I flashed a PC 128MB Radeon 9700 in my Sawtooth using Graphiccellerator (http://thomas.perrier.name/graphiccelerator.html)

It runs Leopard beautifully with 1.5GB of RAM and has full Core Image support - all apps and games I’ve thrown at it work as expected.

I upgraded the original 350MHz 7400 CPU to a 700MHz 7455 (or is 7450?) with 256KB L2 + 1MB L3 cache originally from a DA 733Mhz.

You can read all about my Sawtooth adventures here:
https://forums.macrumors.com/threads/my-powermac-g4-lucky-dip-twins.2070101/

Oh and I got a 3rd Sawtooth earlier this year (for free). This one has a logic board which support Dual Processors (unlike my earlier two). So I’m on the hunt to deck this one out with some DP goodness!
[automerge]1574459439[/automerge]
If my machine is good enough for Leopard, what is the best way to achieve a triple boot setup?
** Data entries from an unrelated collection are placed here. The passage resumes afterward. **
import Summits.NavierStokesRegularity.NavierStokesRegularity.Theorems.HodographBetchovClassBudgetsRegulariseHodograph
import Literature.Analysis.FluidPDE.EnstrophyGronwall
import Mathlib.Analysis.Calculus.BumpFunction.Convolution
import Mathlib.Analysis.Calculus.ContDiff.Convolution

/-!
# Support item `HodographBetchov.HodographConditioning` (stmt-NavierStokesRegularity-15834) —
# the null-Lagrangian identity for `C¹` fields (mollification and cutoff steps)

The route's support item HODOGRAPH CONDITIONING asks, for `u ∈ C¹(ℝ³; ℝ³)` tending to `0` at
infinity with `det ∇u ∈ L¹` and every bounded Borel `g`, that `∫ g(u(x)) det ∇u(x) dx = 0`
(the velocity-space "hodograph" measure `u_* (det ∇u dx)` vanishes: Brouwer degree zero).

This file proves the analytic core WITHOUT degree theory or the area formula, in four steps:

* `integral_fderiv_comp_mul_det_eq_zero_of_hasCompactSupport` — `V ∈ C²` with compact support,
  `b ∈ C¹`: `∫ (∂₀ b)(V) det ∇V = 0` (the tree's divergence-theorem identity
  `ClassBudgetsRegularise.integral_fderiv_comp_mul_det_eq_zero`, the determinant being a null
  Lagrangian: `(∂₀ b)(V) det ∇V = div (b(V) ∇V₁ × ∇V₂)`);
* `integral_fderiv_comp_mul_det_eq_zero_of_contDiff_one` — the same for `V ∈ C¹` with compact
  support, by mollification `Vₙ = ρₙ ⋆ V` (`∇Vₙ = ρₙ ⋆ ∇V → ∇V` pointwise with uniform bounds,
  dominated convergence);
* `integral_fderiv_comp_mul_det_eq_zero_of_tendsto` — `V ∈ C¹` tending to `0` at infinity and a
  weight derivative `∂₀ b` vanishing on a ball around the origin of velocity space: a smooth cutoff
  of `V` outside a large ball does not change the integrand anywhere;
* `integral_comp_mul_det_eq_zero_of_contDiff` — hence `∫ f(V) det ∇V = 0` for every smooth `f`
  vanishing near the origin (`f = ∂₀` of its line primitive, tree lemmas
  `contDiff_linePrimitive`, `fderiv_linePrimitive_apply`).

No integrability of `det ∇V` is needed up to this point (all integrands are compactly supported).
The passage to bounded continuous and then bounded measurable weights (where `det ∇V ∈ L¹`
enters) is in `HodographBetchovHodographConditioning.lean`.

References: J. M. Ball, Arch. Ration. Mech. Anal. 63 (1977), §3 (null Lagrangians);
L. C. Evans, *Partial Differential Equations*, §8.1.4.b; I. Fonseca, W. Gangbo, *Degree Theory in
Analysis and Applications* (1995), Ch. 5 (the degree formula this replaces).
-/

noncomputable section

open MeasureTheory Set Function Filter Topology InnerProductSpace Metric
open scoped RealInnerProductSpace ContDiff ENNReal Convolution

-- the summit and its single sub-problem share the name (CONVENTIONS §1), as in every Theorems file
set_option linter.dupNamespace false

namespace Summit.NavierStokesRegularity.NavierStokesRegularity.Theorems.HodographConditioning

open Literature.Analysis Literature.Analysis.FluidPDE Literature.Analysis.FunctionSpaces

/-! ### Step 1: `C²` fields with compact support -/

/-- For `V ∈ C²(ℝ³; ℝ³)` with compact support and `b ∈ C¹(ℝ³)`: `∫ (∂₀ b)(V x) det ∇V(x) dx = 0`
(the tree's null-Lagrangian identity; compact support supplies the boundedness and
integrability it asks for). [cite: Evans2010, §8.1.4.b (determinants are null Lagrangians)] -/
theorem integral_fderiv_comp_mul_det_eq_zero_of_hasCompactSupport
    {V : EuclideanSpace ℝ (Fin 3) → EuclideanSpace ℝ (Fin 3)} (hV : ContDiff ℝ 2 V)
    (hVc : HasCompactSupport V) {b : EuclideanSpace ℝ (Fin 3) → ℝ} (hb : ContDiff ℝ 1 b) :
    ∫ x, fderiv ℝ b (V x) (EuclideanSpace.single 0 1) * (fderiv ℝ V x).det = 0 := by
  obtain ⟨B, hB⟩ := hV.continuous.bounded_above_of_compact_support hVc
  have hcdf : Continuous (fderiv ℝ V) := hV.continuous_fderiv (by norm_num)
  obtain ⟨K, hK⟩ := hcdf.bounded_above_of_compact_support (hVc.fderiv ℝ)
  have hint : Integrable fun x => frobeniusNormSq (fderiv ℝ V x) := by
    refine (continuous_frobeniusNormSq_clm.comp hcdf).integrable_of_hasCompactSupport ?_
    exact (hVc.fderiv ℝ).comp_left frobeniusNormSq_zero
  exact ClassBudgetsRegularise.integral_fderiv_comp_mul_det_eq_zero hV hB hK hint hb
Currently, I have Tiger on one HDD and OS 9 on the other. Should I buy a third HDD or should I re-partition the HDD that has Tiger and have both Tiger and Leopard on the same drive, but with their own partitions?

I would normally just partition the same HDD.

My usual setup is something like:
10 - 20GB for Tiger
< 10GB for OS 9
And the rest for Leopard.

But that depends on your HDD capacity.

You can try to use Leopard’s Disk Utility to repartition without erasing, but I have had mixed results and usually just backup, wipe, reinstall and manually restore apps and data.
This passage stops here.